Retype only the lines at the head of the records, first through the one with "packaged with UNIFORM", exactly as written.

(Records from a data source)

============

import Summits.QuantumFields.YangMills.Theorems.LuscherReductionOneSiteLevelsPhase
import Summits.QuantumFields.YangMills.Theorems.LuscherReductionOneSiteLevelsValleySeam
import Summits.QuantumFields.YangMills.Theorems.LuscherReductionOneSiteLevelsAbsLower
import Summits.QuantumFields.YangMills.Theorems.LuscherReductionOneSiteLevelsKacInner
import Summits.QuantumFields.YangMills.Theorems.LuscherReductionOneSiteLevelsKacFlat
import Summits.QuantumFields.YangMills.Theorems.LuscherReductionOneSiteLevelsValleyMain
import Literature.Analysis.OperatorTheory.YangMillsMatrixModelAL1Holds
import HarnessLib

/-!
# ONE AT COUPLING `B`, PACKAGED (F9 layer D1b for S-PSCAL″ of crux `DressedRitz`, stmt-QuantumFields-20205, line «polyakovlift»;
# seat ym-20205-polyakovlift-w1a g1 on the LEAD's 20:05:41Z allocation; helper `--supports`)

The closed crux ONE in ABSOLUTE form — `ν e^{−E_j x − C x²} ≤ λ_j(B) ≤ ν e^{−E_j x + C x²}`, `ν = linkC B³`, `x = bareLambda B`, `E_j = physLevel (j+1)`
(tree `oneSiteAbsLower_of_eigenfunctions` + the INNER∘FLAT ∕ VALLEY↦OUTER assembly of `oneSiteAbsUpper_of_AL1`, AL1 discharged by `LuscherHamiltonianEigenfunctions_holds`) —
packaged with UNIFORM constants for all `j ≤ M` and turned into the elementary consequences the F9 assembly consumes:

* §1 elementary `exp` inequalities on `[0, 1]` (private; the same one-liners exist in several Literature files);
* §2 `exists_uniform_twoSided` (one `C`, one `B₁` for all `j ≤ M`), `exists_min_gap` (the least positive gap among `E_0 … E_M`);
* §3 ★★ `levels_package`: for `B ≥ B₁` (so that `x ≤ x₀`, `E_M x + C x² ≤ 1/2`): (a) two-sided bounds, `0 < λ_j`, `ν/2 ≤ λ_0 ≤ 2ν`; (b) GAP `E_j < E_{j′} ⇒ c_gap·ν·x ≤ λ_j − λ_{j′}`;
  (c) SPREAD `E_j = E_{j′} ⇒ |λ_j − λ_{j′}| ≤ 3C·ν·x²`; (d) TOP `λ_0 − λ_j ≤ C_top·ν·x`; (e) RATIO `λ_0^{2n} ≤ e^{2n((E_j − E_0)x + 2Cx²)}·λ_j^{2n}`;
  (f) WINDOW forms for `ClusterConc.cluster_concentration_in` ∕ `SpecSum.ratio_two_sided`: for a window `[lo, hi)` of `j` (`E_lo = E_j < E_hi`):
  `0 < λ_lo − λ_hi`, `λ_0 − λ_lo ≤ (C_top/c_gap)(λ_lo − λ_hi)`, and for the F6a first-moment constant `θ = ν(1 − x(E_j + t) − x²K/4)` (`t, K ≥ 0`):
  `λ_lo − θ ≤ ((C_s(K)·x + t)/c_gap)·(λ_lo − λ_hi)`, `C_s(K) = C + (E_M + C)² + K/4`.
All constants depend on `M` (and `K`) only, never on `B`.

HONEST FRAMING: elementary repackaging of the closed crux ONE on a fixed one-site lattice (conditional femto rung R2b1); nothing here bears on infinite volume,
the continuum limit or the Clay gap.
References: M. Lüscher, NPB 219 (1983) 233 [cite: Luscher1983, §2]; B. Simon, Ann. Phys. 146 (1983) 209 [cite: SimonB1983DiscreteSpectrum, §2].
-/

set_option autoImplicit false

noncomputable section

open MeasureTheory Filter Topology Real Finset
open Literature.MathematicalPhysics.QuantumFieldTheory
open Literature.MathematicalPhysics.QuantumLattice
open Literature.Analysis.OperatorTheory.YMMatrixModel

namespace Summit.QuantumFields.YangMills.Theorems.FemtoTransferGap.PScal

open Summit.QuantumFields.YangMills.Theorems.FemtoTransferGap

/-! ## §1 Elementary exponential inequalities -/

/-- `e^u ≤ 1 + u + u²` for `|u| ≤ 1`. [folklore] -/
private theorem exp_le_one_add_add_sq {u : ℝ} (hu : |u| ≤ 1) : Real.exp u ≤ 1 + u + u ^ 2 := by
  have h := Real.abs_exp_sub_one_sub_id_le hu
  have := (abs_le.1 h).2
  linarith

/-- `1 − u ≤ e^{−u}` and `e^{−u} ≤ 1 − u + u²` for `0 ≤ u ≤ 1`. [folklore] -/
private theorem exp_neg_bounds {u : ℝ} (h0 : 0 ≤ u) (h1 : u ≤ 1) : 1 - u ≤ Real.exp (-u) ∧ Real.exp (-u) ≤ 1 - u + u ^ 2 := by
  refine ⟨by linarith [Real.add_one_le_exp (-u)], ?_⟩
  have hu : |(-u)| ≤ 1 := by rw [abs_neg, abs_of_nonneg h0]; exact h1
  have := exp_le_one_add_add_sq hu
  have e : (-u) ^ 2 = u ^ 2 := by ring
  rw [e] at this; linarith

/-- `u/2 ≤ 1 − e^{−u}` for `0 ≤ u ≤ 1/2`. [folklore] -/
private theorem half_le_one_sub_exp_neg {u : ℝ} (h0 : 0 ≤ u) (h1 : u ≤ 1 / 2) : u / 2 ≤ 1 - Real.exp (-u) := by
  have := (exp_neg_bounds h0 (by linarith)).2
  nlinarith

/-- `e^{u} − e^{−u} ≤ 3u` for `0 ≤ u ≤ 1`. [folklore] -/
private theorem exp_sub_exp_neg_le {u : ℝ} (h0 : 0 ≤ u) (h1 : u ≤ 1) : Real.exp u - Real.exp (-u) ≤ 3 * u := by
  have hup := exp_le_one_add_add_sq (show |u| ≤ 1 by rwa [abs_of_nonneg h0])
  have hlo := (exp_neg_bounds h0 h1).1
  nlinarith

/-! ## §2 Uniform two-sided bounds for the first `M+1` one-site levels; the least positive gap -/

/-- The absolute upper bound of crux ONE at level `k` (INNER∘FLAT glued to VALLEY↦OUTER, AL1 discharged). [cite: Luscher1983, §2] [cite: SimonB1983DiscreteSpectrum, §2] -/
theorem oneSiteAbsUpper_holds (k : ℕ) :
    ∃ C B0 : ℝ, ∀ B : ℝ, B0 ≤ B →
      levelValue su2Rep 1 B k ≤ linkC B ^ 3 * Real.exp (-(physLevel (k + 1) * bareLambda B) + C * bareLambda B ^ 2) := by
  refine absUpper_of_inner_outer k (innerOfFlatKac k (flatKac_of_AL1 LuscherHamiltonianEigenfunctions_holds k)) ?_
  obtain ⟨C₁, B₁, hB₁, h⟩ := oneSiteAbsUpperValleyMag k
  exact absUpperOuter_of_valleyMag k hB₁ h

/-- The absolute lower bound of crux ONE at level `k` (AL1 discharged). [cite: Luscher1983, §2] -/
theorem oneSiteAbsLower_holds (k : ℕ) :
    ∃ C B0 : ℝ, ∀ B : ℝ, B0 ≤ B →
      linkC B ^ 3 * Real.exp (-(physLevel (k + 1) * bareLambda B) - C * bareLambda B ^ 2) ≤ levelValue su2Rep 1 B k :=
  oneSiteAbsLower_of_eigenfunctions (LuscherHamiltonianEigenfunctions_holds k)

/-- ★ **Uniform two-sided bounds**: one constant `C ≥ 0` and one threshold `B₁ ≥ 2` serve all levels `j ≤ M`. [cite: Luscher1983, §2] -/
theorem exists_uniform_twoSided (M : ℕ) :
    ∃ C B₁ : ℝ, 0 ≤ C ∧ 2 ≤ B₁ ∧ ∀ B : ℝ, B₁ ≤ B → ∀ j : ℕ, j ≤ M →
      linkC B ^ 3 * Real.exp (-(physLevel (j + 1) * bareLambda B) - C * bareLambda B ^ 2) ≤ levelValue su2Rep 1 B j ∧
      levelValue su2Rep 1 B j ≤ linkC B ^ 3 * Real.exp (-(physLevel (j + 1) * bareLambda B) + C * bareLambda B ^ 2) := by
  induction M with
  | zero =>
    obtain ⟨Cu, Bu, hu⟩ := oneSiteAbsUpper_holds 0
    obtain ⟨Cl, Bl, hl⟩ := oneSiteAbsLower_holds 0
    refine ⟨max (max Cu Cl) 0, max (max Bu Bl) 2, le_max_right _ _, le_max_right _ _, fun B hB j hj => ?_⟩
    obtain rfl : j = 0 := Nat.le_zero.1 hj
    have hBu : Bu ≤ B := le_trans (le_trans (le_max_left _ _) (le_max_left _ _)) hB
    have hBl : Bl ≤ B := le_trans (le_trans (le_max_right _ _) (le_max_left _ _)) hB
    have hν : 0 ≤ linkC B ^ 3 := pow_nonneg (linkC_pos (by linarith [le_max_right (max Bu Bl) 2])).le 3
    have hx2 : 0 ≤ bareLambda B ^ 2 := sq_nonneg _
    constructor
    · refine le_trans (mul_le_mul_of_nonneg_left (Real.exp_le_exp.2 ?_) hν) (hl B hBl)
      nlinarith [le_max_right Cu Cl, le_max_left (max Cu Cl) 0]
    · refine le_trans (hu B hBu) (mul_le_mul_of_nonneg_left (Real.exp_le_exp.2 ?_) hν)
      nlinarith [le_max_left Cu Cl, le_max_left (max Cu Cl) 0]
  | succ M ih =>
    obtain ⟨C, B₁, hC, hB₁, h⟩ := ih
    obtain ⟨Cu, Bu, hu⟩ := oneSiteAbsUpper_holds (M + 1)
    obtain ⟨Cl, Bl, hl⟩ := oneSiteAbsLower_holds (M + 1)
    refine ⟨max (max Cu Cl) C, max (max Bu Bl) B₁, le_trans hC (le_max_right _ _), le_trans hB₁ (le_max_right _ _), fun B hB j hj => ?_⟩
    have hB' : B₁ ≤ B := le_trans (le_max_right _ _) hB
    have hν : 0 ≤ linkC B ^ 3 := pow_nonneg (linkC_pos (by linarith)).le 3
    have hx2 : 0 ≤ bareLambda B ^ 2 := sq_nonneg _
    rcases Nat.lt_or_eq_of_le hj with hlt | rfl
    · obtain ⟨h1, h2⟩ := h B hB' j (Nat.lt_succ_iff.1 hlt)
      constructor
      · refine le_trans (mul_le_mul_of_nonneg_left (Real.exp_le_exp.2 ?_) hν) h1
        nlinarith [le_max_right (max Cu Cl) C]
      · refine le_trans h2 (mul_le_mul_of_nonneg_left (Real.exp_le_exp.2 ?_) hν)
        nlinarith [le_max_right (max Cu Cl) C]
    · have hBu : Bu ≤ B := le_trans (le_trans (le_max_left _ _) (le_max_left _ _)) hB
      have hBl : Bl ≤ B := le_trans (le_trans (le_max_right _ _) (le_max_left _ _)) hB
      constructor
      · refine le_trans (mul_le_mul_of_nonneg_left (Real.exp_le_exp.2 ?_) hν) (hl B hBl)
        nlinarith [le_max_right Cu Cl, le_max_left (max Cu Cl) C]
      · refine le_trans (hu B hBu) (mul_le_mul_of_nonneg_left (Real.exp_le_exp.2 ?_) hν)
        nlinarith [le_max_left Cu Cl, le_max_left (max Cu Cl) C]

/-- ★ **The least positive gap** among the levels `E_0, …, E_M` (`E_j = physLevel (j+1)`). [folklore] -/
theorem exists_min_gap (M : ℕ) :
    ∃ γ : ℝ, 0 < γ ∧ ∀ j j' : ℕ, j ≤ M → j' ≤ M → physLevel (j + 1) < physLevel (j' + 1) → γ ≤ physLevel (j' + 1) - physLevel (j + 1) := by
  classical
  let S : Finset (ℕ × ℕ) := ((range (M + 1)) ×ˢ (range (M + 1))).filter fun p => physLevel (p.1 + 1) < physLevel (p.2 + 1)
  by_cases hS : S.Nonempty
  · obtain ⟨p, hp, hmin⟩ := S.exists_min_image (fun p => physLevel (p.2 + 1) - physLevel (p.1 + 1)) hS
    have hp' := (mem_filter.1 hp).2
    refine ⟨physLevel (p.2 + 1) - physLevel (p.1 + 1), sub_pos.2 hp', fun j j' hj hj' hlt => ?_⟩
    exact hmin (j, j') (mem_filter.2 ⟨mem_product.2 ⟨mem_range.2 (Nat.lt_succ_of_le hj), mem_range.2 (Nat.lt_succ_of_le hj')⟩, hlt⟩)
  · refine ⟨1, one_pos, fun j j' hj hj' hlt => ?_⟩
    exact absurd ⟨(j, j'), mem_filter.2 ⟨mem_product.2 ⟨mem_range.2 (Nat.lt_succ_of_le hj), mem_range.2 (Nat.lt_succ_of_le hj')⟩, hlt⟩⟩ hS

============

EXPECTED ANSWER:
import Summits.QuantumFields.YangMills.Theorems.LuscherReductionOneSiteLevelsPhase
import Summits.QuantumFields.YangMills.Theorems.LuscherReductionOneSiteLevelsValleySeam
import Summits.QuantumFields.YangMills.Theorems.LuscherReductionOneSiteLevelsAbsLower
import Summits.QuantumFields.YangMills.Theorems.LuscherReductionOneSiteLevelsKacInner
import Summits.QuantumFields.YangMills.Theorems.LuscherReductionOneSiteLevelsKacFlat
import Summits.QuantumFields.YangMills.Theorems.LuscherReductionOneSiteLevelsValleyMain
import Literature.Analysis.OperatorTheory.YangMillsMatrixModelAL1Holds
import HarnessLib

/-!
# ONE AT COUPLING `B`, PACKAGED (F9 layer D1b for S-PSCAL″ of crux `DressedRitz`, stmt-QuantumFields-20205, line «polyakovlift»;
# seat ym-20205-polyakovlift-w1a g1 on the LEAD's 20:05:41Z allocation; helper `--supports`)

The closed crux ONE in ABSOLUTE form — `ν e^{−E_j x − C x²} ≤ λ_j(B) ≤ ν e^{−E_j x + C x²}`, `ν = linkC B³`, `x = bareLambda B`, `E_j = physLevel (j+1)`
(tree `oneSiteAbsLower_of_eigenfunctions` + the INNER∘FLAT ∕ VALLEY↦OUTER assembly of `oneSiteAbsUpper_of_AL1`, AL1 discharged by `LuscherHamiltonianEigenfunctions_holds`) —
packaged with UNIFORM constants for all `j ≤ M` and turned into the elementary consequences the F9 assembly consumes:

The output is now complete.